The methods `CM`

(Cousineau, 2005;
Morey, 2008) and `LM`

(Loftus
& Masson, 1994) can be unified when the transformations they
required are considered. In the Cousineau-Morey method, the raw data
must be subject-centered and bias-corrected.

Subject centering is obtained from

\[ Y_{ij} = X_{ij} - \bar{X}_{i\cdot} + \bar{\bar{X}} \]

in which \(i = 1..n\) and \(j=1..C\) where \(n\) is the number of participants and \(C\) is the number of repeated measures (sometimes noted with \(J\)).

Bias-correction is obtained from

\[ Z_{ij} = \sqrt{\frac{C}{C-1}} \left( Y_{ij} - \bar{Y}_{\cdot{}j} \right) + \bar{Y}_{\cdot{}j} \]

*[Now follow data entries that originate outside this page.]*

import Summits.HubbardSuperconductivity.HubbardSuperconductivity.Theorems.AnisotropyChordTransferFibre3FinXBSym

/-!
# Route `AnisotropyChord` / H0 rotor rung: FIN combined (rows `N₁` + C) certificate at `L = 18` — cell facts, part `dg`

Kernel facts `xbcCellAny 18 (49/50) 20 la lb (c, bn) = true` (via the symmetric-table evaluator `xbcCellAnyW` of `…FinXBSym`: `rw [← xbcCellAnyW_eq]; decide +kernel`, zero data) for 1 λ-cells of the per-`L` cover
(`…FinXCCover.xbcCheck`; cell design: p3 g6 (g5 generator) scratch `xbc_design.py`, mirrors `xb_mirror.py`/`xc_mirror.py`); assembled in `…FinXBCEighteen`.
Prover seat `hubbard-h0-rotor-p3` g5; helper for piece A = stmt-HubbardSuperconductivity-23918 of rung 19089 (`--supports`, helper class).
WHAT THIS IS NOT: nothing here proves superconductivity in the Hubbard model (rotor TARGET as worded stays FALSE, g15 verdict); kernel facts for the FIN certificate of two hypotheses (rows `N₁`, C) of ONE conditional reduction.  Tree imports only; no sorry, no new axioms.
-/

set_option linter.dupNamespace false

namespace Summit.HubbardSuperconductivity.HubbardSuperconductivity.Theorems.AnisotropyChord.Transfer.Fibre3

namespace FinXB

set_option maxHeartbeats 4000000 in
/-- kernel fact: cell 124 at `L = 18` (certified, c = (11/20 : ℚ), b = 20/20). [folklore] -/
theorem xbc18_124 : xbcCellAny 18 (49/50 : ℚ) 20 3637416102053672 3728351504605014 ((11/20 : ℚ), (20 : ℕ)) = true := by
  rw [← xbcCellAnyW_eq]
  decide +kernel

end FinXB

end Summit.HubbardSuperconductivity.HubbardSuperconductivity.Theorems.AnisotropyChord.Transfer.Fibre3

These two operations can be performed with two matrix
transformations. In comparison, the `LM`

method requires one
additional step, that is, pooling standard deviation, also achievable
with the following transformation.

\[ W_{ij} = \sqrt{\frac{S_p^2}{S_i^2}} \left( Z_{ij} - \bar{Z}_{\cdot{}j} \right) + \bar{Z}_{\cdot{}j} \]

in which \(S_j^2\) is the variance in measurement \(j\) and \(S_p^2\) is the pooled variance across all \(j\) mesurements.

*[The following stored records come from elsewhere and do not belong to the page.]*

/-- **Kernel-only bound of `blockTerm` in the slot norm**: torus data at scale `k` (`d ≥ 3`, `L` odd,
`L ≥ 2^{d+3}+16R`, `M = L^N`, `k+1 ≤ N`, `p + d ≤ M_ord ≤ R`, `r₀ ≥ 3`, `A ≥ 1`), two step data `D, Db` sharing
`B₀ = B_{x₀}` and its box corner with `StepKernelBounds` relative to the `q = 0` weights, the pair property of
Lemma 8.4 on connected `k`-polymers (`‖R_aF − R_bF‖ ≤ b·ℓ·κ_p^{|X|_k}`), `‖K‖_k^{(A)} ≤ C`, `C^{r₀}`, local: on any block
`B = B_x`, `|G_a(B) − G_b(B)|_{T_k^{B*}, w_{k:k+1}^B} ≤ (1 + 8C_{8.7})·(C ℓ κ_p A^{−1})`
(`G_𝒞(B) = R_𝒞K(B) + (B_𝒞K)(B)`). [cite: AdamsBuchholzKoteckyMuller2019, Ch. 10.1 (10.4) / Lemma 10.6 / Lemma 12.6 (12.52)–(12.53)] -/
theorem tayNormLE_blockTerm_kernelOnly_sub_abkm_of_stepKernelBounds {L N Mord R n p r₀ : ℕ}
    {θbar lam μ δ₁ δ₀ A𝒫 A𝒫a A𝒫b C₂a C₂b h A : ℝ}
    {𝒞 : ℕ → (Fin d → ZMod M) → ℝ} (hd : 3 ≤ d) (hLodd : Odd L) (hL : 2 ^ (d + 3) + 16 * R ≤ L)
    (hM : M = L ^ N) {k : ℕ} (hkN : k + 1 ≤ N) (hp : d / 2 + 1 ≤ p) (hpM : p + d ≤ Mord) (hMR : Mord ≤ R)
    (hr₀ : 3 ≤ r₀)
    (hB : AbkmWeightBounds L N Mord R n θbar lam μ δ₁ δ₀ A𝒫 𝒞
      (abkmWeightData L N Mord R θbar (schedDelta δ₀ δ₁ N) 𝒞))
    (hδ₀ : 0 < δ₀) (hδ₁ : 0 < δ₁) (hh : 0 < h) (hh0 : hZeroSq d R δ₀ δ₁ ≤ h ^ 2) (hA : 1 ≤ A)
    (D Db : StepData d M)
    (hS : StepKernelBounds (abkmWeightData L N Mord R θbar (schedDelta δ₀ δ₁ N) 𝒞) L k A𝒫a C₂a D.𝒞)
    (hSb : StepKernelBounds (abkmWeightData L N Mord R θbar (schedDelta δ₀ δ₁ N) 𝒞) L k A𝒫b C₂b Db.𝒞)
    {x₀ : Fin d → ZMod M} (hB₀ : D.B₀ = blockOf (L ^ k) x₀)
    (hc₀ : D.c₀ = boxCorner (L ^ k) (starRad R L d k) x₀) (hDbB : Db.B₀ = D.B₀) (hDbc : Db.c₀ = D.c₀)
    {ℓ κp : ℝ}
    (hdiff : ∀ X : Finset (Fin d → ZMod M), IsPolymer (L ^ k) X → IsConn X →
      ∀ (F : ((Fin d → ZMod M) → ℝ) → ℂ) (b : ℝ), 0 ≤ b → ContDiff ℝ r₀ F →
        IsGaugeLocal ((abkmNormParams L N Mord R p r₀ h θbar A (schedDelta δ₀ δ₁ N) 𝒞).gauge k X) F →
        TayNormLE ((abkmNormParams L N Mord R p r₀ h θbar A (schedDelta δ₀ δ₁ N) 𝒞).gauge k X) r₀
          ((abkmWeightData L N Mord R θbar (schedDelta δ₀ δ₁ N) 𝒞).weight k X) F b →
          TayNormLE ((abkmNormParams L N Mord R p r₀ h θbar A (schedDelta δ₀ δ₁ N) 𝒞).gauge k X) r₀
            ((abkmWeightData L N Mord R θbar (schedDelta δ₀ δ₁ N) 𝒞).midWeight k X)
            (fluct D.𝒞 F - fluct Db.𝒞 F) (b * ℓ * κp ^ numBlocks (L ^ k) X))
    (x : Fin d → ZMod M)
    {K : Finset (Fin d → ZMod M) → ((Fin d → ZMod M) → ℝ) → ℂ} {C : ℝ} (hC : 0 ≤ C)
    (hK : WeakNormLE (abkmNormParams L N Mord R p r₀ h θbar A (schedDelta δ₀ δ₁ N) 𝒞) k K C)
    (hKd : ∀ X, ContDiff ℝ r₀ (K X))
    (hKloc : ∀ X, IsPolymer (L ^ k) X → IsConn X →
      IsGaugeLocal ((abkmNormParams L N Mord R p r₀ h θbar A (schedDelta δ₀ δ₁ N) 𝒞).gauge k X) (K X)) :
    TayNormLE ((abkmNormParams L N Mord R p r₀ h θbar A (schedDelta δ₀ δ₁ N) 𝒞).gauge k (blockOf (L ^ k) x))
      r₀ ((abkmWeightData L N Mord R θbar (schedDelta δ₀ δ₁ N) 𝒞).midWeight k (blockOf (L ^ k) x))
      (fun φ => blockTerm D K (blockOf (L ^ k) x) φ - blockTerm Db K (blockOf (L ^ k) x) φ)
      ((1 + 8 * pi2BoundConst d (((2 * R + 2 : ℕ) : ℝ) + ((d / 2 + 1 : ℕ) : ℝ))) * (C * ℓ * κp * A⁻¹)) := by
  set P := abkmNormParams L N Mord R p r₀ h θbar A (schedDelta δ₀ δ₁ N) 𝒞 with hP
  set W := abkmWeightData L N Mord R θbar (schedDelta δ₀ δ₁ N) 𝒞 with hW
  set B := blockOf (L ^ k) x with hBdef
  set C87 := pi2BoundConst d (((2 * R + 2 : ℕ) : ℝ) + ((d / 2 + 1 : ℕ) : ℝ)) with hC87
  have hd2 : 2 ≤ d := by omega
  have hMord : d / 2 + 1 ≤ Mord := by omega
  have hL0 : (0 : ℝ) < L := by exact_mod_cast hLodd.pos
  have hA0 : 0 < A := by linarith
  have hk' : k + 1 ≤ N + 1 := by omega
  have hk : k ≤ N := by omega
  obtain ⟨t, ht⟩ : ∃ t, N = k + t := ⟨N - k, by omega⟩
  have hMt : M = L ^ k * L ^ t := by rw [← pow_add, ← ht]; exact hM
  have hMo : Odd M := by rw [hM]; exact hLodd.pow
  have hcard : B.card = L ^ (d * k) := by
    rw [hBdef, card_blockOf hMt hLodd.pow hLodd.pow x, ← pow_mul, mul_comm]
  have h𝔥 : 0 < fieldWt h (L : ℝ) d k := fieldWt_pos hh hL0 d k
  have hRk : (0 : ℝ) < (L : ℝ) ^ k := by positivity
  have hBS : B ⊆ thicken (P.rad k) B := subset_thicken _ _
  have hgauge : P.gauge k B = fieldGauge (fieldWt h (L : ℝ) d k) ((L : ℝ) ^ k) p (thicken (P.rad k) B) := rfl
  have hPB : IsPolymer (L ^ k) B := isPolymer_blockOf _ x
  have hcB : IsConn B := TorusPolymer.isConn_blockOf hMo hLodd.pow x
  have hnB : numBlocks (L ^ k) B = 1 := by
    rw [← card_blocks_eq_numBlocks, hBdef, blocks_blockOf, card_singleton]
  have haF : P.aFactor k B = A⁻¹ := by
    show (A ^ numBlocks (L ^ k) B)⁻¹ = A⁻¹; rw [hnB, pow_one]
  have hC87_0 : 0 ≤ C87 := pi2BoundConst_nonneg d (by positivity)
  -- (i) `(R_a − R_b)K(B)` by the pair property on the block
  have hKB : TayNormLE (P.gauge k B) r₀ (W.weight k B) (K B) (C * A⁻¹) := by
    have h1 := hK B hPB hcB; rw [haF] at h1; exact h1
  have hc1 : 0 ≤ C * A⁻¹ := by positivity
  have hR : TayNormLE (P.gauge k B) r₀ (W.midWeight k B) (fluct D.𝒞 (K B) - fluct Db.𝒞 (K B))
      (C * A⁻¹ * ℓ * κp) := by
    have h1 := hdiff B hPB hcB (K B) _ hc1 (hKd B) (hKloc B hPB hcB) hKB
    rw [hnB, pow_one] at h1
    exact h1
  have hRd : ContDiff ℝ r₀ (fluct D.𝒞 (K B) - fluct Db.𝒞 (K B)) :=
    (contDiff_fluct_of_weakNormLE_of_stepKernelBounds hB hS hA0 hC hK hKd hKloc hPB hcB).sub
      (contDiff_fluct_of_weakNormLE_of_stepKernelBounds hB hSb hA0 hC hK hKd hKloc hPB hcB)
  -- (ii) `((B_a − B_b)K)(B)` in the strong norm
  have hSW : ∀ φ, expWeight (strongCoef h N k • derivForm (L : ℝ) k (diffIndex d Mord)
      (boxDensity (boxRad R L k) (boxWt (L : ℝ) d k) B)) φ ≤ W.weight k B φ :=
    fun φ => strongWeight_le_weight_abkm hB hδ₀ hδ₁ hh hh0 k (subset_refl B) φ
  have hwm : ∀ φ, W.weight k B φ ≤ W.midWeight k B φ := fun φ =>
    WeightData.weight_le_midWeight hB.dominated k B φ
  have hev_s := tayNormLE_eval_strong_abkm (R := R) (Mord := Mord) hd2 hLodd hM hk hh hMord hp hBS
    (opB D K - opB Db K) r₀
  rw [← hgauge, hcard] at hev_s
  have hopB := hamNorm_opB_sub_abkm_le_scale_of_stepKernelBounds (p := p) hd hLodd hL hM hkN hpM hMR hr₀ hB hh hA
    D Db hS hSb hB₀ hc₀ hDbB hDbc hdiff hC hK hKd hKloc
  have hn0 : 0 ≤ hamNorm (fieldWt h (L : ℝ) d k) ((L : ℝ) ^ k) (L ^ (d * k)) (opB D K - opB Db K) :=
    hamNorm_nonneg h𝔥.le hRk.le _ _
  have hc2 : 0 ≤ 8 * hamNorm (fieldWt h (L : ℝ) d k) ((L : ℝ) ^ k) (L ^ (d * k)) (opB D K - opB Db K) := by
    positivity
  have hE : TayNormLE (P.gauge k B) r₀ (W.midWeight k B)
      (fun φ : (Fin d → ZMod M) → ℝ => eval (opB D K - opB Db K) B φ) (8 * (C87 * (C * ℓ * κp * A⁻¹))) :=
    (((hev_s.mono_weight hc2 hSW).mono_weight hc2 hwm).mono (by nlinarith) fun φ => (W.midWeight_pos k B φ).le)
  -- combine
  have heq : (fun φ => blockTerm D K B φ - blockTerm Db K B φ) =
      (fluct D.𝒞 (K B) - fluct Db.𝒞 (K B)) + fun φ : (Fin d → ZMod M) → ℝ => eval (opB D K - opB Db K) B φ := by
    funext φ
    simp only [blockTerm, Pi.add_apply, Pi.sub_apply, eval_sub]
    ring
  rw [heq]
  refine ((hR.add hE hRd (contDiff_eval _ _)).mono ?_ fun φ => (W.midWeight_pos k B φ).le)
  ring_nf
  rfl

With this approach, we can categorize all the proposals to repeated measure precision as requiring or not certain transformations. Table 1 shows these.

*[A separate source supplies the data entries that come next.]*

import Summits.BirchSwinnertonDyer.BirchSwinnertonDyer.Theorems.PrintCFramBottomClassIndexLawFiveLeFlipRungTwistVehicle
import Mathlib.NumberTheory.LegendreSymbol.AddCharacter
import HarnessLib

set_option autoImplicit false

/-!
# Crux `PrintCFram.BottomClassIndexLawFiveLe` (stmt-BirchSwinnertonDyer-20372), line `eisenstein-resource-bdp-line` (registry v28 → v29):
# «T8 — THE LOWER-UNIPOTENT RUNG», INPUT SIDE: the lower unipotent matrices `γ_t = [1 0; q²C 1]` (`C ≡ t (mod q²)`, `M ∣ C`), the SINGLE-CLASS
# twist `V_β = q⁻² Σ_j ψ(−jβ) F₀(· + j/q²)` as a `Γ₁(L q⁴)`-form with coefficients `𝟙[n ≡ β (q²)]·c(n)`, and «class `β` ≡ 0 (mod p) at `∞`
# ⟹ every coefficient at every cusp in `p·ℤ̄[1/N]`» (NF-Q)
# (cell `bsd-print-cfram`, width seat `bsd-line-cfram-p1-w3` g19; THEOREMS ONLY, `--supports` 20372; BSD is not proved by any of this)

HONEST FRAMING. Nothing here is a statement about elliptic curves or BSD; no registered stub is closed. LEAD g14 09:04:50Z adopted the kernel road
T8 (crux notes `Lines/eisenstein-resource-bdp-line-w3g19-notes.md` §2) as the registry target for the last analytic residue. This file is the INPUT
side of its modular assembly (the twin of `…FlipRungModularInput` for a SINGLE class `β mod q²` instead of a Legendre class, and of the cusp data
`γ_t`): §1 the CRT integer `C` with `C ≡ t (mod q²)`, `M ∣ C`, and the lower unipotent `γ = [1 0; q²C 1] ∈ SL₂(ℤ)` (entries exposed); §2 the
single-class twist `V_β` via `FlipRung.exists_modularForm_twist_coe_eq` with weights `h(j) = ψ_{q²}(−jβ)` — its q-expansion is the class cut
`𝟙[n ≡ β]·c(n)` by orthogonality (`AddChar.sum_mulShift`); §3 the memberships: at `∞` from the class hypothesis alone, and at every cusp by NF-Q
(`FlipRung.exists_isIntegral_qExpansion_slash_coeff`). No new definitions, no named facts, no `sorry`. beyond-print theorem: NO. BSD is not proved
by any of this.

References: M. Raum, Forum Math. 35 (2023) 615–646, Prop. 2.3 [Raum2023RamanujanTypeII]; [Shimura1971] Prop. 3.64; [Katz1973] §1.6 Cor. 1.6.2.
-/

-- summit-side namespace `Summit.BirchSwinnertonDyer.BirchSwinnertonDyer.…` (single-conjunct summit, D-0017 layout)
set_option linter.dupNamespace false

noncomputable section

namespace Summit.BirchSwinnertonDyer.BirchSwinnertonDyer.Theorems.PrintCFram.FlipRung

open UpperHalfPlane Filter Function Complex CongruenceSubgroup PowerSeries
open scoped MatrixGroups ModularForm Topology Manifold Real

/-! ## §1 The lower unipotent matrices `γ_t` -/

/-- **CRT for the lower unipotent**: for `M` coprime to `q` and any `t ∈ ℤ/q²` there is an integer `C` with `C ≡ t (mod q²)` and `M ∣ C`
(`C := M·(M⁻¹t mod q²)`). [folklore] -/
theorem exists_int_cast_eq_and_dvd {M q : ℕ} [NeZero (q ^ 2)] (hMq : M.Coprime (q ^ 2)) (t : ZMod (q ^ 2)) :
    ∃ C : ℤ, ((C : ZMod (q ^ 2)) = t) ∧ (M : ℤ) ∣ C := by
  refine ⟨(M : ℤ) * ((t * (M : ZMod (q ^ 2))⁻¹).val : ℤ), ?_, dvd_mul_right _ _⟩
  push_cast
  rw [ZMod.natCast_zmod_val, mul_comm, mul_assoc, mul_comm ((M : ZMod (q ^ 2)))⁻¹, ZMod.coe_mul_inv_eq_one M hMq, mul_one]

/-- **The lower unipotent `γ = [1 0; c 1] ∈ SL₂(ℤ)`** with its entries exposed (for `c = q²·C` this is the `γ_t` of the lower-unipotent rung;
Raum's `γ ≡ [1 0; 1 1] (mod q²)` up to the normalisation of T3's undilated vehicle). [cite: Raum2023RamanujanTypeII, Prop. 2.3] -/
theorem exists_sl2_lowerUnipotent (c : ℤ) : ∃ γ : SL(2, ℤ), γ 0 0 = 1 ∧ γ 0 1 = 0 ∧ γ 1 0 = c ∧ γ 1 1 = 1 :=
  ⟨⟨!![1, 0; c, 1], by rw [Matrix.det_fin_two_of]; ring⟩, rfl, rfl, rfl, rfl⟩

/-! ## §2 The single-class twist `V_β` -/

/-- Orthogonality on `ℤ/Q`: `Q⁻¹ Σ_j ψ(−jβ)·ψ(jn) = 𝟙[n = β]`. [folklore] -/
theorem inv_mul_sum_stdAddChar_neg_mul_mul {Q : ℕ} [NeZero Q] (β n : ZMod Q) :
    ((Q : ℂ))⁻¹ * ∑ j : ZMod Q, ZMod.stdAddChar (-(j * β)) * ZMod.stdAddChar (j * n) = if n = β then 1 else 0 := by
  have hQ : (Q : ℂ) ≠ 0 := Nat.cast_ne_zero.mpr (NeZero.ne Q)
  have h := AddChar.sum_mulShift (n - β) (ZMod.isPrimitive_stdAddChar Q)
  rw [ZMod.card] at h
  have e : ∀ j : ZMod Q, (ZMod.stdAddChar (-(j * β)) : ℂ) * ZMod.stdAddChar (j * n) = ZMod.stdAddChar (j * (n - β)) := by
    intro j; rw [← AddChar.map_add_eq_mul]; congr 1; ring
  simp_rw [e, h, sub_eq_zero]
  split_ifs <;> simp [hQ]

/-- **THE SINGLE-CLASS TWIST IS A MODULAR FORM ON `Γ₁(L q⁴)` with the class cut as q-expansion.** For `F₀ : ModularForm (Gamma1 L) k`, `q ≥ 1`
and `β ∈ ℤ/q²`: `V_β(z) = q⁻² Σ_{j mod q²} ψ_{q²}(−jβ) F₀(z + j/q²)` is (the function of) a `ModularForm (Gamma1 (L (q²)²)) k` with
`coeff n (qExpansion 1 V_β) = (if (n : ZMod (q²)) = β then 1 else 0) · coeff n (qExpansion 1 F₀)` — the function in T3/T8-2's `hV` shape with
weights `h(j) = ψ_{q²}(−jβ)`. [cite: Shimura1971, Prop. 3.64] -/
theorem exists_modularForm_classTwist {L : ℕ} [NeZero L] {k : ℤ} (F₀ : ModularForm (Gamma1 L) k) (q : ℕ) [NeZero (q ^ 2)]
    (β : ZMod (q ^ 2)) :
    ∃ V : ModularForm (Gamma1 (L * (q ^ 2) ^ 2)) k,
      (∀ z : ℍ, V z = ((q : ℂ) ^ 2)⁻¹ * ∑ j : ZMod (q ^ 2),
        (ZMod.stdAddChar (-(j * β)) : ℂ) * F₀ (((j.val : ℝ) / (q : ℝ) ^ 2) +ᵥ z)) ∧
      ∀ n : ℕ, (qExpansion 1 ⇑V).coeff n =
        (if ((n : ZMod (q ^ 2)) = β) then 1 else 0) * (qExpansion 1 ⇑F₀).coeff n := by
  obtain ⟨V, hV, hc⟩ := exists_modularForm_twist_coe_eq F₀ q fun j : ZMod (q ^ 2) ↦ (ZMod.stdAddChar (-(j * β)) : ℂ)
  refine ⟨V, hV, fun n ↦ ?_⟩
  rw [hc n]
  congr 1
  have hq2 : ((q : ℂ) ^ 2) = ((q ^ 2 : ℕ) : ℂ) := by push_cast; ring
  rw [hq2]
  exact inv_mul_sum_stdAddChar_neg_mul_mul β (n : ZMod (q ^ 2))

/-! ## §3 The memberships: class `β` ≡ 0 (mod p) at `∞` ⟹ every coefficient at every cusp in `p·ℤ̄[1/N]` -/

/-- **THE T8 INPUT, AT `∞`.** For `F₀ : ModularForm (Gamma1 L) k` with rational q-expansion `c` and a class `β ∈ ℤ/q²`: if `c(n) ∈ p·ℤ̄[1/N]` for
every `n ≡ β (mod q²)`, then EVERY coefficient of `qExpansion 1 V_β` lies in `p·ℤ̄[1/N]` (the others vanish). [cite: Shimura1971, Prop. 3.64] -/
theorem exists_classTwist_forall_coeff_mem {L : ℕ} [NeZero L] {k : ℤ} (F₀ : ModularForm (Gamma1 L) k) (q : ℕ) [NeZero (q ^ 2)]
    (β : ZMod (q ^ 2)) {p N : ℕ} {c : ℕ → ℚ} (hc : ∀ n : ℕ, (qExpansion 1 ⇑F₀).coeff n = ((c n : ℚ) : ℂ))
    (hcl : ∀ n : ℕ, (n : ZMod (q ^ 2)) = β → ∃ y : ℂ, (∃ j : ℕ, IsIntegral ℤ ((N : ℂ) ^ j * y)) ∧ ((c n : ℚ) : ℂ) = (p : ℂ) * y) :
    ∃ V : ModularForm (Gamma1 (L * (q ^ 2) ^ 2)) k,
      (∀ z : ℍ, V z = ((q : ℂ) ^ 2)⁻¹ * ∑ j : ZMod (q ^ 2),
        (ZMod.stdAddChar (-(j * β)) : ℂ) * F₀ (((j.val : ℝ) / (q : ℝ) ^ 2) +ᵥ z)) ∧
      (∀ n : ℕ, (qExpansion 1 ⇑V).coeff n = (if ((n : ZMod (q ^ 2)) = β) then 1 else 0) * ((c n : ℚ) : ℂ)) ∧
      ∀ n : ℕ, ∃ y : ℂ, (∃ j : ℕ, IsIntegral ℤ ((N : ℂ) ^ j * y)) ∧ (qExpansion 1 ⇑V).coeff n = (p : ℂ) * y := by
  obtain ⟨V, hV, hcoefV⟩ := exists_modularForm_classTwist F₀ q β
  have hcoefV' : ∀ n : ℕ, (qExpansion 1 ⇑V).coeff n = (if ((n : ZMod (q ^ 2)) = β) then 1 else 0) * ((c n : ℚ) : ℂ) := fun n ↦ by
    rw [hcoefV n, hc n]
  have hite : ∀ n : ℕ, (qExpansion 1 ⇑V).coeff n = if ((n : ZMod (q ^ 2)) = β) then ((c n : ℚ) : ℂ) else 0 := fun n ↦ by
    rw [hcoefV' n]; split_ifs <;> simp
  exact ⟨V, hV, hcoefV', forall_coeff_ite_mem (A := qExpansion 1 ⇑V) hite fun n hn ↦ hcl n hn⟩

/-- **THE T8 INPUT, AT EVERY CUSP (NF-Q).** Same data plus NF-Q, `L q⁴ ∣ N`, `3 ≤ N`: for every `γ ∈ SL₂(ℤ)` (in T8: the lower unipotents `γ_t`),
EVERY coefficient of `qExpansion N (V_β ∣_k γ)` lies in `p·ℤ̄[1/N]`. CONDITIONAL on NF-Q (hypothesis). [cite: Katz1973, §1.6 Cor. 1.6.2] -/
theorem exists_classTwist_forall_coeff_slash_mem
    (hKatz : Literature.NumberTheory.ModularForms.Katz1973_qExpansionPrinciple_allCusps)
    {L : ℕ} [NeZero L] {k : ℤ} (F₀ : ModularForm (Gamma1 L) k) (q : ℕ) [NeZero (q ^ 2)] (β : ZMod (q ^ 2))
    {p N : ℕ} (hN : L * (q ^ 2) ^ 2 ∣ N) (hN3 : 3 ≤ N) {c : ℕ → ℚ} (hc : ∀ n : ℕ, (qExpansion 1 ⇑F₀).coeff n = ((c n : ℚ) : ℂ))
    (hcl : ∀ n : ℕ, (n : ZMod (q ^ 2)) = β → ∃ y : ℂ, (∃ j : ℕ, IsIntegral ℤ ((N : ℂ) ^ j * y)) ∧ ((c n : ℚ) : ℂ) = (p : ℂ) * y) :
    ∃ V : ModularForm (Gamma1 (L * (q ^ 2) ^ 2)) k,
      (∀ z : ℍ, V z = ((q : ℂ) ^ 2)⁻¹ * ∑ j : ZMod (q ^ 2),
        (ZMod.stdAddChar (-(j * β)) : ℂ) * F₀ (((j.val : ℝ) / (q : ℝ) ^ 2) +ᵥ z)) ∧
      (∀ n : ℕ, (qExpansion 1 ⇑V).coeff n = (if ((n : ZMod (q ^ 2)) = β) then 1 else 0) * ((c n : ℚ) : ℂ)) ∧
      (∀ n : ℕ, ∃ y : ℂ, (∃ j : ℕ, IsIntegral ℤ ((N : ℂ) ^ j * y)) ∧ (qExpansion 1 ⇑V).coeff n = (p : ℂ) * y) ∧
      ∀ (γ : SL(2, ℤ)) (K : ℕ), ∃ y : ℂ, (∃ j : ℕ, IsIntegral ℤ ((N : ℂ) ^ j * y)) ∧
        (qExpansion N (⇑V ∣[k] γ)).coeff K = (p : ℂ) * y := by
  obtain ⟨V, hV, hcoefV, hmem⟩ := exists_classTwist_forall_coeff_mem F₀ q β (p := p) (N := N) hc hcl
  exact ⟨V, hV, hcoefV, hmem, fun γ K ↦ exists_isIntegral_qExpansion_slash_coeff hKatz hN hN3 V p hmem γ K⟩

end Summit.BirchSwinnertonDyer.BirchSwinnertonDyer.Theorems.PrintCFram.FlipRung

end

**Table 1**. Transformations required to implement one
of the repeated-measures method. Preprocessing must precede
post-processing

Method | preprocessing | postprocessing | |
---|---|---|---|

Stand-alone | - | - | |

Cousineau, 2005 | Subject-centering | - | - |

CM | Subject-centering | Bias-correction | |

NKM | Subject-centering | - | pool standard deviations |

LM | Subject-centering | Bias-correction | pool standard deviations |

From that point of view, we see that the Nathoo, Kilshaw and Masson NKM (Nathoo, Kilshaw, & Masson, 2018; but see Heck, 2019 ) method is missing a bias-correction transformation, which explains why these error bars are shorter. The original proposal found in Cousineau, 2005, is also missing the bias correction step, which led Morey (2008) to supplement this approach. With these four approaches, we have exhausted all the possible combinations regarding decorrelation methods based on subject-centering.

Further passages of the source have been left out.